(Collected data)
/-- `c·V₂ = e(1·θ(V₁))`. [cite: MochizukiFrdII2008, Thm 2.4 (i) p.19] -/
theorem baseRep_spec : ((baseRep F θ hθo e : P₂) : (F.obj A₁).base.obj.carrier) = CosetCat.pt e.hom :=
  (QuotientGroup.mk_surjective (CosetCat.pt e.hom)).choose_spec

/-- **The representative of the outer isomorphism `G₁ ⥲ G₂` singled out by `e`**, on absolute Galois groups:
`G_{K₁} ≅ Gal(ℚ̄_{p₁}/K₁) ⥲ Gal(ℚ̄_{p₂}/K₂) —Inn(φ₂(c)⁻¹)→ Gal(ℚ̄_{p₂}/K₂) ≅ G_{K₂}`. [cite: MochizukiFrdII2008, Thm 2.4 (i) p.19] -/
def isoGOfTheta : absoluteGaloisGroup (baseFld p₁ φ₁ hφ₁) ≃ₜ* absoluteGaloisGroup (baseFld p₂ φ₂ hφ₂) :=
  (galConjBase p₁ φ₁ hφ₁).trans ((imEquiv φ₁ hφ₁ φ₂ hφ₂ θ hkerθ hθc hθo hθs).trans
    ((innerConj φ₂ hφ₂ (toIm φ₂ hφ₂ (baseRep F θ hθo e))).trans (galConjBase p₂ φ₂ hφ₂).symm))

/-- The action of `isoGOfTheta γ` on `K̄₂`: `ι₂⁻¹ ∘ φ₂(c)⁻¹ ∘ g(ι₁ γ ι₁⁻¹) ∘ φ₂(c) ∘ ι₂`, `g : G₁ ⥲ G₂` the isomorphism over which
`θ` lies. [cite: MochizukiFrdII2008, Thm 2.4 (i) p.19] -/
theorem isoGOfTheta_smul (γ : absoluteGaloisGroup (baseFld p₁ φ₁ hφ₁)) (y : AlgebraicClosure (baseFld p₂ φ₂ hφ₂)) :
    isoGOfTheta φ₁ hφ₁ φ₂ hφ₂ F θ hθc hθo hθs hkerθ e γ • y =
      (closureEquiv p₂ φ₂ hφ₂).symm ((φ₂ (baseRep F θ hθo e))⁻¹
        (((imEquiv φ₁ hφ₁ φ₂ hφ₂ θ hkerθ hθc hθo hθs (galConjBase p₁ φ₁ hφ₁ γ) :
            ↥(baseFld p₂ φ₂ hφ₂).fixingSubgroup) : GalFbar ℚ_[p₂])
          (φ₂ (baseRep F θ hθo e) (closureEquiv p₂ φ₂ hφ₂ y)))) := by
  rw [isoGOfTheta, ContinuousMulEquiv.trans_apply, ContinuousMulEquiv.trans_apply, ContinuousMulEquiv.trans_apply,
    galConjBase_symm_apply_apply, coe_innerConj_apply]
  rfl
import Literature.MathematicalPhysics.KineticTheory.TruncatedCollisionCoefficients
import Mathlib.Analysis.Calculus.ContDiff.Bounds
import Mathlib.Analysis.Calculus.IteratedDeriv.Lemmas
import HarnessLib

/-!
# Derivative estimates for the coefficients of the truncated collision operator

Topic: MathematicalPhysics / KineticTheory. Continuation of `TruncatedCollisionCoefficients`:
bounds on all (total, space-time) derivatives of the loss frequency, the gain term and the mass
of a smooth space-time function `f : ℝ × E × E → ℝ`, in the weighted form
`(1 + ‖(x,v)‖)^k ‖D^n (·)(t,x,v)‖ ≤ …` on a set of times, in terms of the same quantities for
`f`. The estimates are *affine in the top order* `n` with coefficients made of lower orders —
the structure that lets the uniform bounds of the DiPerna–Lions approximating scheme be proved
by induction on the order. Key point: in the relative-velocity formulation the arguments
`v - z`, `v - ⟨z,ω⟩ω`, `v - z + ⟨z,ω⟩ω` are translates of `v`, so `D^n` commutes with them
exactly (`iteratedFDeriv_comp_sub`) and no weight is lost.

* `norm_iteratedFDeriv_comp_scalar_affine` — Faà di Bruno for `φ ∘ u`, `φ : ℝ → ℝ`, with the
  top order of `u` entering linearly with coefficient `sup |φ'|` (for `exp ∘ (-·)` and the
  normalisation `(1 + δρ)⁻¹`).
* `norm_iteratedFDeriv_comp_proj_le`, `weighted_iteratedFDeriv_coeff_mul` — Leibniz for
  `α(t,x) L(t,x,v)`.
* `lossFrequency_weighted_iteratedFDeriv` — `(1+‖(x,v)‖)^k ‖D^n L f‖ ≤ (1+R)^k (∫A) B_{k,n}`.
* `gain_weighted_iteratedFDeriv` —
  `(1+‖(x,v)‖)^k ‖D^n G f‖ ≤ (1+R)^k (Σ_i C(n,i) B_{k,i} B_{0,n-i}) ∫∫ b`.
* `mass_iteratedFDeriv_le` — `‖D^n m‖ ≤ B ∫(1+‖u‖)^{-k₀} du` from the weight-`k₀` bound
  (`k₀ > dim E`), through the time-localised dominated differentiation formula;
  `decay_of_weighted_bound`.

Everything is proved; theorems only.

## References

* C. Cercignani, R. Illner, M. Pulvirenti, *The Mathematical Theory of Dilute Gases*, Springer
  (1994), §5.3, Lemma 5.3.6 (the truncated problems), pp. 145–146.
-/

open MeasureTheory Metric Real Set Filter Topology
open scoped InnerProductSpace ENNReal NNReal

▶ **Work task**: Every record must be repeated precisely and in full.

▶ **Task response**:
/-- `c·V₂ = e(1·θ(V₁))`. [cite: MochizukiFrdII2008, Thm 2.4 (i) p.19] -/
theorem baseRep_spec : ((baseRep F θ hθo e : P₂) : (F.obj A₁).base.obj.carrier) = CosetCat.pt e.hom :=
  (QuotientGroup.mk_surjective (CosetCat.pt e.hom)).choose_spec

/-- **The representative of the outer isomorphism `G₁ ⥲ G₂` singled out by `e`**, on absolute Galois groups:
`G_{K₁} ≅ Gal(ℚ̄_{p₁}/K₁) ⥲ Gal(ℚ̄_{p₂}/K₂) —Inn(φ₂(c)⁻¹)→ Gal(ℚ̄_{p₂}/K₂) ≅ G_{K₂}`. [cite: MochizukiFrdII2008, Thm 2.4 (i) p.19] -/
def isoGOfTheta : absoluteGaloisGroup (baseFld p₁ φ₁ hφ₁) ≃ₜ* absoluteGaloisGroup (baseFld p₂ φ₂ hφ₂) :=
  (galConjBase p₁ φ₁ hφ₁).trans ((imEquiv φ₁ hφ₁ φ₂ hφ₂ θ hkerθ hθc hθo hθs).trans
    ((innerConj φ₂ hφ₂ (toIm φ₂ hφ₂ (baseRep F θ hθo e))).trans (galConjBase p₂ φ₂ hφ₂).symm))

/-- The action of `isoGOfTheta γ` on `K̄₂`: `ι₂⁻¹ ∘ φ₂(c)⁻¹ ∘ g(ι₁ γ ι₁⁻¹) ∘ φ₂(c) ∘ ι₂`, `g : G₁ ⥲ G₂` the isomorphism over which
`θ` lies. [cite: MochizukiFrdII2008, Thm 2.4 (i) p.19] -/
theorem isoGOfTheta_smul (γ : absoluteGaloisGroup (baseFld p₁ φ₁ hφ₁)) (y : AlgebraicClosure (baseFld p₂ φ₂ hφ₂)) :
    isoGOfTheta φ₁ hφ₁ φ₂ hφ₂ F θ hθc hθo hθs hkerθ e γ • y =
      (closureEquiv p₂ φ₂ hφ₂).symm ((φ₂ (baseRep F θ hθo e))⁻¹
        (((imEquiv φ₁ hφ₁ φ₂ hφ₂ θ hkerθ hθc hθo hθs (galConjBase p₁ φ₁ hφ₁ γ) :
            ↥(baseFld p₂ φ₂ hφ₂).fixingSubgroup) : GalFbar ℚ_[p₂])
          (φ₂ (baseRep F θ hθo e) (closureEquiv p₂ φ₂ hφ₂ y)))) := by
  rw [isoGOfTheta, ContinuousMulEquiv.trans_apply, ContinuousMulEquiv.trans_apply, ContinuousMulEquiv.trans_apply,
    galConjBase_symm_apply_apply, coe_innerConj_apply]
  rfl
import Literature.MathematicalPhysics.KineticTheory.TruncatedCollisionCoefficients
import Mathlib.Analysis.Calculus.ContDiff.Bounds
import Mathlib.Analysis.Calculus.IteratedDeriv.Lemmas
import HarnessLib

/-!
# Derivative estimates for the coefficients of the truncated collision operator

Topic: MathematicalPhysics / KineticTheory. Continuation of `TruncatedCollisionCoefficients`:
bounds on all (total, space-time) derivatives of the loss frequency, the gain term and the mass
of a smooth space-time function `f : ℝ × E × E → ℝ`, in the weighted form
`(1 + ‖(x,v)‖)^k ‖D^n (·)(t,x,v)‖ ≤ …` on a set of times, in terms of the same quantities for
`f`. The estimates are *affine in the top order* `n` with coefficients made of lower orders —
the structure that lets the uniform bounds of the DiPerna–Lions approximating scheme be proved
by induction on the order. Key point: in the relative-velocity formulation the arguments
`v - z`, `v - ⟨z,ω⟩ω`, `v - z + ⟨z,ω⟩ω` are translates of `v`, so `D^n` commutes with them
exactly (`iteratedFDeriv_comp_sub`) and no weight is lost.

* `norm_iteratedFDeriv_comp_scalar_affine` — Faà di Bruno for `φ ∘ u`, `φ : ℝ → ℝ`, with the
  top order of `u` entering linearly with coefficient `sup |φ'|` (for `exp ∘ (-·)` and the
  normalisation `(1 + δρ)⁻¹`).
* `norm_iteratedFDeriv_comp_proj_le`, `weighted_iteratedFDeriv_coeff_mul` — Leibniz for
  `α(t,x) L(t,x,v)`.
* `lossFrequency_weighted_iteratedFDeriv` — `(1+‖(x,v)‖)^k ‖D^n L f‖ ≤ (1+R)^k (∫A) B_{k,n}`.
* `gain_weighted_iteratedFDeriv` —
  `(1+‖(x,v)‖)^k ‖D^n G f‖ ≤ (1+R)^k (Σ_i C(n,i) B_{k,i} B_{0,n-i}) ∫∫ b`.
* `mass_iteratedFDeriv_le` — `‖D^n m‖ ≤ B ∫(1+‖u‖)^{-k₀} du` from the weight-`k₀` bound
  (`k₀ > dim E`), through the time-localised dominated differentiation formula;
  `decay_of_weighted_bound`.

Everything is proved; theorems only.

## References

* C. Cercignani, R. Illner, M. Pulvirenti, *The Mathematical Theory of Dilute Gases*, Springer
  (1994), §5.3, Lemma 5.3.6 (the truncated problems), pp. 145–146.
-/

open MeasureTheory Metric Real Set Filter Topology
open scoped InnerProductSpace ENNReal NNReal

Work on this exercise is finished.